И в этом зале была "чистка" - не помню года, но точно, что это было не в ту зиму, когда я съела железку и была моя операция, в январе 1934, а до этого. "Чистка" бывала по вечерам, сразу после того, как взрослые кончают работу, и проходила довольно долго - может, две недели, может, месяц. В первые дни это было любопытно, и многие ребята забирались за портьеры "красного уголка", чтобы оттуда как-то присутствовать. Но уже через пару дней почти всем это надоело. Я ходила туда дольше других. Наверное, сказалась моя тяга вечно подслушивать и подсматривать. "Чистили" не только советских комин-терновцев, но всех: и тех, кто работал в аппарате, и членов ИК-КИ, и из столовой, и шоферов, и из комендатуры "Люкса" - у нас называлось не "домоуправление", а "комендатура", и был комендант по фамилии Брант. Казалось, он очень любит нашу семью, и особенно Егорку и меня. Правда, после ареста папы эта любовь кончилась, а потом, кажется, был арестован и Брант.

"Чистка" проходила так. На сцене за столом сидели несколько человек. Они вызывали одного, который вставал сбоку на сцене, но перед ними и отвечал на вопросы, стоя лицом к залу, а к сидящим за столом - боком. Вопросы задавали и из-за стола, и из зала. Но еще до вопросов отвечающий сам рассказывал что-то о себе. Иногда долго, иногда коротко. Было видно, что отвечающий волнуется, и некоторые говорили очень плохо. Много в их рассказах было слов вроде "так сказать", "понимаешь", покашливаний - они походили на школьников, не выучивших урок. Обращались все друг к другу только на "ты" и, конечно, по фамилии, а когда вызывали, то говорили "товарищ" и называли фамилию. Потом спрашивали некоторых много, а некоторых совсем мало: про Черчилля и оппозицию, про Китай и индустриализацию и шесть условий Сталина. Я знала их наизусть лучше многих, отвечающих на "чистке", потому что вдоль крыши "Известий" бегали электрические буквы - это тогда было новинкой - и писали эти условия.

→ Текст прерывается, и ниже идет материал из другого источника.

/-!
# U_s execution (RULING D-Us / Us-R6 / Us-R8, lead g22 2026-08-27): GEN row «SkelFrmFromBFaceBVC3Px» ⇐ «SkelFrmFromBFaceBVC3» — the (F) column's layer (a3)
# `NegB.faceOblRM_frmBVC₃Px` UNDER PROXIES at the RAISED KIT INDEX (K-2)

builds on p205010 (kernel theorem, internal audit signed; external expert review pending) — nothing in this file uses p205010; NOTHING is claimed about the
OPEN node U_s `SamePDropOfSkeletonFrmScaled₁`.  Lane `prim-bschramm`, seat `prim-bschramm-p3` gen 27 (design owner of the U_s GEN hunk classes; (F) row by
RULING Us-R8); helper file (`--supports stmt-CriticalPhenomena-4575 --as helper`); NON-VERBATIM GEN row.  THE PORT (the (R) column's K-2 recipe,
«SkelFrmFrom1RootHoldsQCKVPx» / «…QCKVOfLePx»): (i) the one-type hypothesis `(h1 : Φ.types = {t})` of `faceOblRM_frmBVC₃` is REPLACED by proxies
`hP : Φ.HasProxies t D` with the floors `hDk : D ≤ k`, `hnK : D ≤ KS.nKit O.merged mk`, `hDnL : D ≤ nL`; (ii) RAISED KIT INDEX: every slot / kit / corridor /
face-bridge quantity (`KS.gT · gx`, `KS.fT · fx`, `KS.BFs`, `KS.kF₀A/kF₁A`, `KS.πBudX/Y`, `KS.Rs`, `KS.KCmax`, `KS.cUA`, `KS0.kit0/r₀0/rs0/cS0/R'0/Rlev0/j₀0/j₁0/Nk0/
kk0/reach0/T0 …`) is read at the index binder `mkP` of the SAME record `O.merged` — so every U row is reused verbatim at `mkP` — while the SERVED REGION stays
at the index `mk`: it is the explicit kit parallelogram `Skelφ.pgramPrismFin G (KS.φK … mk) c (nKit mk) (hKit mk) (3 ℓKit mk) (KS.RK t O.merged mk + D)`
(«SkelFrmFromBChoiceZoneKPx» `hΛRgK_of_atQPx`), inside `B(c, KS.Rs t O.merged mkP)` and of cardinality `≤ KS.cUA Φ t O.merged mkP` by
`hRK : KS.RK t O.merged mk + D ≤ KS.RK t O.merged mkP` (proved inline); (iii) zones `O.merged.Λ · k ↦ O.merged.Λ (hP.prox ·) k` (`hczK/hzconnK/hZρK_of_atQPx`,
`zoneK_subset_cyl_φL_Px`, `hlongK/hlongYK_of_atQ3Px`) in `hbridge`, `hZk`, `hΛv`, `hZUv` and the φ-level call; (iv) radii: long links `RL ↦ RL + D` (`hRlr`,
`hRr₀`, `hr₂R`, `hR₁r`, `Rl`, `r₂`, the `r₀0 (RL + D)` kit), rim device `fatRadius k ↦ D + fatRadius k` (`hρr`, `hR₁b`, `hR₁r`, `ρZ`, `R₁k`, the `hRex_US`
callback); `hZUv` = the U inclusion at the proxy transported by `Skelφ.pgramPrism_subset_add` (floor `hDnL`).  Everything else — the keystone's arithmetic,
the run boxes, the rim-excess device, the (S0) kit rows — is the U text at `mkP`.  The conclusion keeps the U slot shape `KS.gT mkP gx / KS.fT mkP fx`
(the (F) top converts to the TUPLE Px OF RECORD by «SkelFrmFromBChoiceSlotCongrPx»).  Generator: session folder `work/gen/mk_bvc3.py`.
[cite: KozmaNitzan2024, §4 Lemma 10 (pp. 17–21), Lemma 12 (pp. 23–25)]
-/

noncomputable section

open scoped Classical ENNReal

namespace Summit.CriticalPhenomena.PercolationContinuityZ3.Theorems.Transplant


namespace PlanarSkeletonFrmFrom

namespace NegB

open MeasureTheory Literature.Probability.Percolation Literature.Probability.LatticeModels SimpleGraph KNCells KNLevels GadgetSystem Contour
open Literature.Probability.Percolation.KozmaNitzan
open Literature.Probability.Percolation.KozmaNitzan.Cells (oth sgOf sgOf_sign stepVec_apply_fst)
open Literature.Barriers.CriticalPhenomena (graphBall mem_graphBall_self graphBall_mono)
open BoxProdZ2 (ConcRadiiG Erad Frad nQ nS)
open ChainPlanar ChainPara
open Skel (winGraph routeW excess WinStepData)
open SkelI (tanOff)
open TwoAxis.Para (modulus detD rep₂)
open SkelConc (Consts)
open Skelφ
open Skelφ.StepI (DataNS OutNS)
open Neg

variable {κ : Consts} {V : Type} [DecidableEq V] [Countable V] {G : SimpleGraph V} [G.LocallyFinite] {Φ : PlanarSkeletonFrmFrom G} {t : V}
  {p : unitInterval} {Pv : NegB.PSlot} {cv hv : NegB.CSlot} {hC : Φ.CylSubcritical p}
  {O : OutNS V} {q : unitInterval}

А ребята во дворе "Бахрушинки" пели: "Калина-малина, шесть условий Сталина".

Потом спрашивали про жен и иногда про детей. Оказалось, что некоторые люди бьют своих жен и пьют много водки. Батаня бы сказала, что порядочные люди такое не спрашивают. Иногда тот, которого чистили, говорил, что больше не будет бить или пить. Но и про какие-то служебные и партийные вещи много говорили, что "больше не будут" и что "все поняли". Тогда это походило на разговор в учительской; учитель сидит, ты стоишь, он тебя ругает, другие учителя ехидно улыбаются, а ты быстро говоришь "поняла", "не буду", "конечно, я делала нехорошо", но говоришь это не всерьез, а чтобы поскорей тебя выпустили из учительской в зал, где у других ребят в это время большая перемена. Только волновались эти люди больше, чем ты, стоя перед учителем. Некоторые даже чуть не плакали. Смотреть на них на всех было неприятно. Длилась чистка каждого долго, так что за весь вечер "прочищали" иногда трех человек, а иногда только одного.

Я несколько вечеров подряд ходила слушать чистку. Потом перестала. Загляну, проходя мимо, в "красный уголок", увижу, что там все еще "чистят", и уйду. Но однажды увидела, что на сцене стоит папа. Я пробралась за занавеску и сделала щелку, чтобы было удобней наблюдать.